I feel like I have been too guarded in my blog posts lately. It's time to be real again because for me it is therapeutic. And I never want to be something I am not in this space.
So you remember a while back I had started going to a flower shop to gain experience in hopes that they would eventually hire me. I felt like I was catching on really fast and I enjoyed going there so very much! I was learning new things and I would barely notice the time going by. I have become skilled in making wedding boutonnieres, corsages, and even bouquets. In such a way that I feel like if I was to get married again I would do my own flowers. The arrangement I had set up with the owner, was that I would keep coming in and training until she felt I had enough knowledge and skill to put me on the schedule. A few weeks ago she told me that I was getting faster and better at this whole flower thing and that I wasn't far from being put on the schedule.
Last week I had family and friends visiting and so I was unable to go there all week. I returned yesterday only to find they had hired someone new! I was confused and felt betrayed. Here I was coming in to this place I love, devoting lots of time, in hopes that this would become a nice part time job. It turns out this new person has a degree in horticulture and has a year of experience at a floral shop. So, I can understand why she was hired, but I also feel like my chances of being hired are slim to none considering the owner has been downsizing and has told me flat out that she cannot afford to hire me when I first started.
Being an adult I called the owner and discussed how I was feeling. She told me she needed someone who knew all the floral terminology, who could take orders, and make/do things with no direction. She went on to tell me that she appreciates all the help I've given, said I am a joy to have around, and that I have a great artistic eye for floral design but that it would take a couple years for me to be fully knowledgeable. I told her thank you for all the help, that I would be going up North next week with a friend, and that I would be in touch with her when I returned.
I don't want to seem like a "know-it-all" as far as the floral industry goes, but I don't feel like it is rocket science. Do you know what I mean? As a creative person, it comes very naturally and I feel like maybe I should move on and see if a different flower shop would like to give me a chance?
So now I am just at a loss at what to do. Today I woke up with a sore throat so I couldn't go in. My body is telling me to rest. My heart says: go back to your artwork and things will work out in time. So I am sitting here at my desk thinking about the beautiful walk I took down at Dunbar Cave with my mom last week and how I just want to sketch and paint beautiful leaves.
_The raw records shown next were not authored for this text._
import Mathlib
import HarnessLib.Audit
import Summits.PneNP.PneNP.Theorems.PstarGapTwoReaders
import Summits.PneNP.PneNP.Theorems.PstarGraphQuadGapTwo
import Summits.PneNP.PneNP.Theorems.PstarChordEndgameTools

/-!
# The two-query rung for reader families, by reduction to graph-quadratic systems (ROUND-24, item T24.19)

FRONTIER range-avoidance ladder, rung F-N3, ROUND 24 (cell `pnp-ideate`; restricted-model proof complexity — nothing here bears
on `P` versus `NP`).

`PstarGapTwoReaders.GapTwoReaders` (T24.19): on a pure typed `P⋆` instance with simple overlaps and variable degree `≤ Δ`, a
minimal infeasible set `J` of READERS (outputs whose two XOR slots are `J`-private) under at most two parity constraints has
`|J| ≤ 64·Δ²`.  We prove it (`gapTwoReaders`, with the better constant `8·Δ²` on the way, `card_le_eight`) by the READER
SUBSTITUTION of the planner memo (ROUND-24-PRESEED §13 R10(p)(b), R10(t)) followed by the cell's theorem
`PstarGraphQuadGapTwo.graphQuadGapTwo` (T24.11c, two graph-quadratic constraints: `|E| ≤ 4Δ²·|W|`):

* every reader `g = (t_g, t'_g; p_g, q_g)` is solved for its second tip, `x_{t'_g} = x_{t_g} + y_g + a_{p_g} a_{q_g}`; under this
  substitution a parity constraint `(C, b)` becomes the graph-quadratic constraint `qcon` with quadratic part the AND edges
  `{p_g, q_g}` of the readers with `t'_g ∈ C`, linear part `(C ∖ {t'}) △ {t_g : t'_g ∈ C}` and constant `b + Σ_{t'_g ∈ C} y_g`
  — the identity `bit_qval_qcon : qval = Σ_C z + Σ_{t'_g ∈ C} out_g(z)` holds at EVERY assignment;
* hence an assignment solving `J` satisfies `qcon (C,b)` iff it satisfies the parity, and an assignment solving `J ∖ {g₀}` but not
  `g₀` (which is what minimality provides, `W` being satisfied) satisfies `qcon (C,b)` iff `t'_{g₀} ∉ C`, i.e. iff the edge of `g₀`
  is outside the quadratic part: this is `EdgeMinimal`; conversely every assignment is corrected on the (private, pairwise distinct)
  second tips to a solution of `J` with the same `qval`s, so infeasibility of `J ∪ W` is `Unsat`;
* the AND edges form a simple graph (injective slots; distinct readers have distinct AND pairs by simple overlaps) of maximum
  degree `≤ Δ` (`MaxDegree`), and `|J| = |E| ≤ 4Δ²·2`.

Boundary expansion and `|J| ≤ r` are not used.
-/

set_option linter.dupNamespace false

open Finset Literature.Computability.Complexity
open scoped symmDiff
open Summit.PneNP.PneNP.Theorems.PstarPDT (parity)
open Summit.PneNP.PneNP.Theorems.PstarTyped (Typed)
open Summit.PneNP.PneNP.Theorems.PstarSALevel (varSet BoundaryExpanding SimpleOverlap)
open Summit.PneNP.PneNP.Theorems.PstarGapLemma (Sat Feasible MinInfeasible MaxDegree)
open Summit.PneNP.PneNP.Theorems.PstarGapPeeling (eval_pure)
open Summit.PneNP.PneNP.Theorems.PstarGapLinearised (andPair andPair_subset_varSet)
open Summit.PneNP.PneNP.Theorems.PstarCentreFree (vars_mem_varSet)
open Summit.PneNP.PneNP.Theorems.PstarFibrePolys (bit bit_xor bit_and bit_injective)
open Summit.PneNP.PneNP.Theorems.PstarProductRank (qform)
open Summit.PneNP.PneNP.Theorems.PstarGraphQuadGap (Edge QCon qval QHolds Simple EdgeMaxDegree Supported Unsat EdgeMinimal quadCount)
open Summit.PneNP.PneNP.Theorems.PstarGraphQuadGapOne (bit_parity bit_qval)
open Summit.PneNP.PneNP.Theorems.PstarGraphQuadGapTwo (graphQuadGapTwo)
open Summit.PneNP.PneNP.Theorems.PstarGraphQuadGapTwoForms (sum_symmDiff_zmod2)
open Summit.PneNP.PneNP.Theorems.PstarGapTwoReaders (IsReader GapTwoReaders)
open Summit.PneNP.PneNP.Theorems.PstarChordEndgameTools (mem_andPair_iff eq_of_andPair_subset)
I am anxious to go up to northern Wisconsin with one of my friends, to take pictures, be surrounded by lakes, woods, and soak up the summer sun.
I am not too concerned about the whole flower thing. I know everything will work out just the way it is supposed to. It's just sometimes rocks are thrown into our paths and we just need to go around them or kick them out of the way.
Thank you for listening :)
Kelly, you're such a brave soul for exploring this path without knowing where it might lead. I admire your strength lady.
ReplyDeleteTotally know what you mean. (And I also think yes you should go ahead and give another shop a go. And listen to your heart as well. But what matters of course is what you want!) That's a shame (on the owner) with what happened but undoubtedly it will open a door to something wonderful. Thanks for taking a chance and sharing this with the world; and know that there's someone over in Ireland sending you support and good will.
ReplyDeleteWow! I hate to say it and to be so bold, but it sounds like she was just using you. If I were you, I would not go back. I would go to another flower shop. What she did was very under handed and she should have never lead you on. If it was going to take 2 years for you to gain the kind of experience she needed you to have, she should have told you that from the beginning. I am so sorry this happened to you. (and I still think you should have gotten some sort of payment for your arrangement that sold)
ReplyDeleteAw, I'm sorry it didn't work out the way you wanted it to Kelly. I guess on the positive side, you found out how much you enjoy working with flowers, and the experience of working in that flower shop should let you know if that's a path you seriously want to pursue.
ReplyDeleteI love to listen to you listening to your heart. I can hear it through your writing so clearly. I'm sure its a struggle but I really think it is worth it in the long run. And I would have to agree with you about the whole rocket science floral thing...i can't tell you how many bridal bouquets and boutineers I have created and I have never stepped foot in the refrigerator of a floral shop (and I don't even know how to spell boutineer). I don't say it in a arrogant way I just mean that I believe that I can do it...it never dawned on me that I would need to know the correct terminology to say that I could do flower arranging. Im sure learning all of those things would make me much better at it but it didn't stop me from trying and actually creating beautiful wedding florals! So if you love it then keep going!!